3.7 Lifecycle requirements

  • Re-verify custodian availability quarterly.
  • Re-issue shards after any custodian departure, suspected exposure, or failed drill.
  • Run at least one documented recovery drill before expanding from Chain 138 to additional production chains.
  • Keep a custody register with custodian name, role, storage method, storage region, last attestation date, and replacement contact path.

4. Operational Guidance

4.1 When this policy blocks work

Rotation work should be treated as blocked if any of the following remain unresolved:

  • the five custodian slots are not assigned;
  • the threshold is not approved;
  • NEW_ADMIN_ADDRESS is still an undecided EOA-versus-Safe placeholder;
  • no recovery log template exists for reconstruction events.

4.2 What can proceed before live rotation

The following work may proceed before live execution:

  • non-broadcast Forge scripts;
  • dry-run and compile validation;
  • runbook drafting;
  • Safe creation and signer enrollment;
  • custody register preparation;
  • incident and recovery checklist review.

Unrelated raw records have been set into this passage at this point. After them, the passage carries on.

import Mathlib.GroupTheory.Abelianization.Defs
import Mathlib.LinearAlgebra.Finsupp.LinearCombination
import Literature.Algebra.Lie.SurfaceGroupMagnus
import HarnessLib

/-!
# Labute's theorem: `gr(π₁Σ_g) ≅ 𝔰_g(ℤ)` — proof

Topic `Literature/Algebra/Lie`. This file discharges the named fact
`Literature.Algebra.Lie.Labute1970_grSurfaceGroup` (`Literature/Algebra/Lie/SurfaceLieAlgebra.lean`):
for `g ≥ 1` the Lie ring `gr(S_g) = ⊕ₙ γₙ/γₙ₊₁` of the lower central series of the surface group
`S_g = π₁(Σ_g)` is the surface Lie algebra `𝔰_g(ℤ) = L(aᵢ, bᵢ)/(∑ ⁅aᵢ, bᵢ⁆)`, compatibly with
generators and brackets (Labute, J. Algebra 14 (1970), Theorem p. 17).

Assembly of the proof. The canonical morphism `Φ : 𝔰_g(ℤ) → gr(S_g)`
(`SurfaceGr.Phi`, `Literature/Algebra/Lie/SurfaceGroupGrLie.lean`) maps `𝔰_{n+1}` onto
`γₙ/γₙ₊₁` (`SurfaceGr.Phi_image_grade`) and is injective on `𝔰_{n+1}`: for `n + 1 ≥ 2` by the
Magnus representation (`SurfaceGr.Phi_eq_zero_imp`, `Literature/Algebra/Lie/SurfaceGroupMagnus.lean`),
and for `n + 1 = 1` by the abelianisation `S_g → ℤ` dual to each generator
(`SurfaceGr.Phi_eq_zero_imp_one` below). The maps `θₙ : S_g → 𝔰_g(ℤ)` of the statement are then
`θₙ x = Φ⁻¹(toGr n x)` (`SurfaceGr.theta`), and the six clauses follow from the corresponding
properties of the symbol maps `toGr` (`Literature/GroupTheory/CombinatorialGroupTheory/LowerCentralSeriesLieRing.lean`).

Deviation from the printed proof: Labute (§3) embeds `gr(S_g)` into `gr` of the group ring filtered
by a weighted augmentation filtration and identifies the latter with `U(𝔰_g)` via his 1967 results
and Birkhoff–Witt; here the lower bound is obtained instead from an explicit truncated Magnus
module for `𝔰_g`'s elimination presentation, which needs only Witt's embedding theorem for free
Lie rings (`Literature/Algebra/Lie/FreeLieRingEmbeddingGeneral.lean`).

Everything is proved; there are no named facts.

## References

* J. P. Labute, On the descending central series of groups with a single defining relation,
  J. Algebra 14 (1970) 16–23, Theorem (p. 17) and §3. [Labute1970]
-/

noncomputable section

namespace Literature.Algebra.Lie

namespace SurfaceGr

open SurfaceLieAlgebra
open Literature.GroupTheory.CombinatorialGroupTheory
open Literature.Topology.FourManifolds
open scoped commutatorElement

-- Mathlib idiom: the commutator bracket on an associative ring (here on `ℤ`, where it vanishes).
attribute [local instance 100] LieRing.ofAssociativeRing

variable (g : ℕ)

/-! ## Degree one: the abelianisation -/

/-- The character `S_g → ℤ` (written multiplicatively) dual to the generator `x₀`. [folklore] -/
def dualHom (x₀ : Fin g × Bool) : SurfaceGroup g →* Multiplicative ℤ :=
  PresentedGroup.toGroup (f := fun y => Multiplicative.ofAdd (if y = x₀ then (1 : ℤ) else 0)) (by
    have hcomm : ∀ p q : Multiplicative ℤ, p * q * p⁻¹ * q⁻¹ = 1 := fun p q => by
      rw [mul_comm p q, mul_inv_cancel_right, mul_inv_cancel]
    intro r hr
    rw [Set.mem_singleton_iff.1 hr]
    unfold surfaceRelator
    rw [map_list_prod, List.map_map]
    apply List.prod_eq_one
    intro u hu
    obtain ⟨i, -, rfl⟩ := List.mem_map.1 hu
    simp only [Function.comp_apply, map_mul, map_inv]
    exact hcomm _ _)

/-- `dualHom x₀` on generators. [folklore] -/
theorem dualHom_of (x₀ y : Fin g × Bool) :
    dualHom g x₀ (PresentedGroup.of y) = Multiplicative.ofAdd (if y = x₀ then (1 : ℤ) else 0) :=
  PresentedGroup.toGroup.of _

/-- `dualHom x₀` kills `γ₁ = [S_g, S_g]`. [folklore] -/
theorem dualHom_eq_one_of_mem (x₀ : Fin g × Bool) {x : SurfaceGroup g} (hx : x ∈ lcs (SurfaceGroup g) 1) :
    dualHom g x₀ x = 1 := by
  have hx' : x ∈ commutator (SurfaceGroup g) := by rwa [← Subgroup.top_lowerCentralSeries_one]
  exact Abelianization.commutator_subset_ker (dualHom g x₀) hx'

/-- The data of the Lie ring morphism `gr(S_g) → ℤ` dual to `x₀`: the character in degree `0`, zero
above. [folklore] -/
def dualF (x₀ : Fin g × Bool) : ℕ → SurfaceGroup g → ℤ
  | 0, x => Multiplicative.toAdd (dualHom g x₀ x)
  | _ + 1, _ => 0

/-- `dualF` in degree `0` is the character. [folklore] -/
@[simp] theorem dualF_zero (x₀ : Fin g × Bool) (x : SurfaceGroup g) :
    dualF g x₀ 0 x = Multiplicative.toAdd (dualHom g x₀ x) := rfl

/-- `dualF` vanishes in positive degrees. [folklore] -/
@[simp] theorem dualF_succ (x₀ : Fin g × Bool) (n : ℕ) (x : SurfaceGroup g) : dualF g x₀ (n + 1) x = 0 := rfl

/-- **The Lie ring morphism `gr(S_g) → ℤ` dual to the generator `x₀`.** [folklore] -/
def dualLie (x₀ : Fin g × Bool) : GrLCS (SurfaceGroup g) →ₗ⁅ℤ⁆ ℤ :=
  GrLCS.liftLie (dualF g x₀)
    (by
      rintro (_ | n) x - y -
      · rw [dualF_zero, dualF_zero, dualF_zero, map_mul, toAdd_mul]
      · rw [dualF_succ, dualF_succ, dualF_succ, add_zero])
    (by
      rintro (_ | n) x hx
      · rw [dualF_zero, dualHom_eq_one_of_mem g x₀ hx, toAdd_one]
      · rfl)
    (by
      intro m n x _ y _
      rw [dualF_succ, LieRing.of_associative_ring_bracket, mul_comm, sub_self])

/-- `dualLie x₀ (Φ (gen y)) = δ_{x₀ y}`. [folklore] -/
theorem dualLie_Phi_gen (x₀ y : Fin g × Bool) :
    dualLie g x₀ (Phi g (gen ℤ g y)) = if y = x₀ then 1 else 0 := by
  rw [Phi_gen, dualLie, GrLCS.liftLie_toGr _ _ _ _ (Subgroup.mem_top _), dualF_zero, dualHom_of, toAdd_ofAdd]

/-- **Injectivity of `Φ` in degree one**: the symbols of the generators are linearly independent in
`S_g^{ab} ≅ ℤ^{2g}`. [folklore] -/
theorem Phi_eq_zero_imp_one {u : SurfaceLieAlgebra ℤ g} (hu : u ∈ grade ℤ g 1) (h0 : Phi g u = 0) : u = 0 := by
  have hu' : u ∈ Submodule.span ℤ (Set.range (gen ℤ g)) := by
    have : grade ℤ g 1 = Submodule.span ℤ (Set.range (gen ℤ g)) := wordGrade_one _
    rw [← this]; exact hu
  obtain ⟨c, rfl⟩ := (Submodule.mem_span_range_iff_exists_fun ℤ).1 hu'
  have hc : ∀ x₀, c x₀ = 0 := by
    intro x₀
    have h1 := congrArg (dualLie g x₀) h0
    rw [map_zero, map_sum, map_sum] at h1
    simp only [map_smul, dualLie_Phi_gen, smul_eq_mul, mul_ite, mul_one, mul_zero,
      Finset.sum_ite_eq', Finset.mem_univ, if_true] at h1
    exact h1
  simp [hc]

/-- **Injectivity of `Φ` on every piece** (`g ≥ 1`): `u ∈ 𝔰_{n+1}`, `Φ u = 0` ⟹ `u = 0`.
[cite: Labute1970, §1 Theorem] -/
theorem Phi_eq_zero_imp_succ (g : ℕ) {n : ℕ} {u : SurfaceLieAlgebra ℤ (g + 1)} (hu : u ∈ grade ℤ (g + 1) (n + 1))
    (h0 : Phi (g + 1) u = 0) : u = 0 := by
  rcases n with _ | n
  · exact Phi_eq_zero_imp_one (g + 1) hu h0
  · exact Phi_eq_zero_imp (by omega) hu h0

/-- `Φ` separates the degree-`(n+1)` piece. [folklore] -/
theorem eq_of_Phi_eq (g : ℕ) {n : ℕ} {u v : SurfaceLieAlgebra ℤ (g + 1)} (hu : u ∈ grade ℤ (g + 1) (n + 1))
    (hv : v ∈ grade ℤ (g + 1) (n + 1)) (h : Phi (g + 1) u = Phi (g + 1) v) : u = v :=
  sub_eq_zero.1 (Phi_eq_zero_imp_succ g (sub_mem hu hv) (by rw [map_sub, h, sub_self]))

/-! ## The maps `θₙ = Φ⁻¹ ∘ toGr n` -/

/-- Every symbol `toGr n x` has a (unique) preimage in `𝔰_{n+1}`. [folklore] -/
theorem exists_mem_grade_Phi_eq (g n : ℕ) (x : SurfaceGroup (g + 1)) :
    ∃ u, u ∈ grade ℤ (g + 1) (n + 1) ∧ Phi (g + 1) u = toGr (SurfaceGroup (g + 1)) n x := by
  by_cases hx : x ∈ lcs (SurfaceGroup (g + 1)) n
  · obtain ⟨u, hu, h⟩ := exists_Phi_eq_toGr (g + 1) n x hx
    exact ⟨u, hu, h⟩
  · exact ⟨0, zero_mem _, by rw [map_zero, toGr_of_not_mem hx]⟩

/-- **`θₙ : S_{g+1} → 𝔰_{g+1}(ℤ)`**, `θₙ x = Φ⁻¹(toGr n x)` (and `0` off `γₙ`). [folklore] -/
def theta (g n : ℕ) (x : SurfaceGroup (g + 1)) : SurfaceLieAlgebra ℤ (g + 1) :=
  Classical.choose (exists_mem_grade_Phi_eq g n x)

/-- `θₙ x ∈ 𝔰_{n+1}`. [folklore] -/
theorem theta_mem (g n : ℕ) (x : SurfaceGroup (g + 1)) : theta g n x ∈ grade ℤ (g + 1) (n + 1) :=
  (Classical.choose_spec (exists_mem_grade_Phi_eq g n x)).1

/-- `Φ (θₙ x) = toGr n x`. [folklore] -/
theorem Phi_theta (g n : ℕ) (x : SurfaceGroup (g + 1)) :
    Phi (g + 1) (theta g n x) = toGr (SurfaceGroup (g + 1)) n x :=
  (Classical.choose_spec (exists_mem_grade_Phi_eq g n x)).2

/-- Characterisation of `θₙ x`: the element of `𝔰_{n+1}` mapping to `toGr n x`. [folklore] -/
theorem theta_eq_of (g : ℕ) {n : ℕ} {x : SurfaceGroup (g + 1)} {u : SurfaceLieAlgebra ℤ (g + 1)}
    (hu : u ∈ grade ℤ (g + 1) (n + 1)) (h : Phi (g + 1) u = toGr (SurfaceGroup (g + 1)) n x) : theta g n x = u :=
  eq_of_Phi_eq g (theta_mem g n x) hu (by rw [Phi_theta, h])

/-- (1) `θₙ` is a homomorphism on `γₙ`. [folklore] -/
theorem theta_mul (g : ℕ) {n : ℕ} {x y : SurfaceGroup (g + 1)} (hx : x ∈ lcs (SurfaceGroup (g + 1)) n)
    (hy : y ∈ lcs (SurfaceGroup (g + 1)) n) : theta g n (x * y) = theta g n x + theta g n y :=
  theta_eq_of g (add_mem (theta_mem g n x) (theta_mem g n y)) (by rw [map_add, Phi_theta, Phi_theta, toGr_mul hx hy])

/-- (2) `θₙ(γₙ) = 𝔰_{n+1}`. [folklore] -/
theorem theta_image (g n : ℕ) :
    theta g n '' (lcs (SurfaceGroup (g + 1)) n : Set (SurfaceGroup (g + 1))) = grade ℤ (g + 1) (n + 1) := by
  ext u
  constructor
  · rintro ⟨x, -, rfl⟩
    exact theta_mem g n x
  · intro hu
    obtain ⟨x, hx, h⟩ := GrLCS.exists_toGr_of_mem_range (Phi_mem_range_of (g + 1) hu)
    exact ⟨x, hx, theta_eq_of g hu h⟩

/-- (3) `ker θₙ ∩ γₙ = γₙ₊₁`. [folklore] -/
theorem theta_eq_zero_iff (g : ℕ) {n : ℕ} {x : SurfaceGroup (g + 1)} (hx : x ∈ lcs (SurfaceGroup (g + 1)) n) :
    theta g n x = 0 ↔ x ∈ lcs (SurfaceGroup (g + 1)) (n + 1) := by
  rw [← toGr_eq_zero_iff hx]
  constructor
  · intro h
    rw [← Phi_theta, h, map_zero]
  · intro h
    exact theta_eq_of g (zero_mem _) (by rw [map_zero, h])

/-- (4) `θ₀(aᵢ) = aᵢ`. [folklore] -/
theorem theta_a (g : ℕ) (i : Fin (g + 1)) : theta g 0 (SurfaceGroup.a i) = SurfaceLieAlgebra.a ℤ (g + 1) i :=
  theta_eq_of g (gen_mem_grade_one ℤ (g + 1) (i, false)) (Phi_gen (g + 1) (i, false))

/-- (5) `θ₀(bᵢ) = bᵢ`. [folklore] -/
theorem theta_b (g : ℕ) (i : Fin (g + 1)) : theta g 0 (SurfaceGroup.b i) = SurfaceLieAlgebra.b ℤ (g + 1) i :=
  theta_eq_of g (gen_mem_grade_one ℤ (g + 1) (i, true)) (Phi_gen (g + 1) (i, true))

/-- (6) `θ` turns group commutators into Lie brackets. [folklore] -/
theorem theta_commutator (g : ℕ) {m n : ℕ} {x y : SurfaceGroup (g + 1)} (hx : x ∈ lcs (SurfaceGroup (g + 1)) m)
    (hy : y ∈ lcs (SurfaceGroup (g + 1)) n) : theta g (m + n + 1) ⁅x, y⁆ = ⁅theta g m x, theta g n y⁆ := by
  refine theta_eq_of g ?_ ?_
  · have := lie_mem_grade (R := ℤ) (g := g + 1) (theta_mem g m x) (theta_mem g n y)
    rwa [show m + 1 + (n + 1) = m + n + 1 + 1 by omega] at this
  · rw [LieHom.map_lie, Phi_theta, Phi_theta, lie_toGr_toGr hx hy]

end SurfaceGr

open SurfaceGr in
/-- **Labute's theorem** (J. Algebra 14 (1970), Theorem p. 17): for `g ≥ 1` the graded Lie ring of
the lower central series of `π₁(Σ_g)` is the surface Lie algebra `𝔰_g(ℤ)`, compatibly with the
generators and with brackets/commutators. Discharge of `Labute1970_grSurfaceGroup`.
[cite: Labute1970, §1 Theorem (p. 17)] -/
theorem Labute1970_grSurfaceGroup_holds : Labute1970_grSurfaceGroup := by
  intro g hg
  obtain ⟨g, rfl⟩ : ∃ g', g = g' + 1 := ⟨g - 1, by omega⟩
  refine ⟨theta g, ?_, ?_, ?_, ?_, ?_, ?_⟩
  · intro n x hx y hy
    exact theta_mul g hx hy
  · intro n
    exact theta_image g n
  · intro n x hx
    exact theta_eq_zero_iff g hx
  · intro i
    exact theta_a g i
  · intro i
    exact theta_b g i
  · intro m n x hx y hy
    exact theta_commutator g hx hy

end Literature.Algebra.Lie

4.3 What must not proceed before approval

The following should not proceed until this policy is approved or revised and approved:

  • live admin transfer;
  • live shard generation for production recovery material;
  • any irreversible decommissioning of the old admin path;
  • multi-chain expansion of the rotation procedure.

5. Approve / Revise Checklist

Approve if you agree with all of the following:

  • Threshold: 3-of-5
  • Steady-state admin: Safe multisig
  • Chain 138 target: NEW_ADMIN_ADDRESS is a Chain 138 Safe
  • Fallback: temporary 2-of-3 Safe allowed only if explicitly interim
  • Rollout gate: no other-chain live rotation until Chain 138 drill and verification are complete

Revise if you want to change:

  • threshold size;
  • custodian classes;
  • whether the independent custodian is internal or external;
  • whether interim 2-of-3 is allowed;
  • whether one additional chain may run in parallel with Chain 138.

6. Recommendation

Approve the 3-of-5 Safe-first model as written.

It is the strongest option that still fits the current repos operational maturity, it removes the single-operator failure mode, and it gives the Chain 138 rotation work a clear governance target without forcing immediate parallel expansion.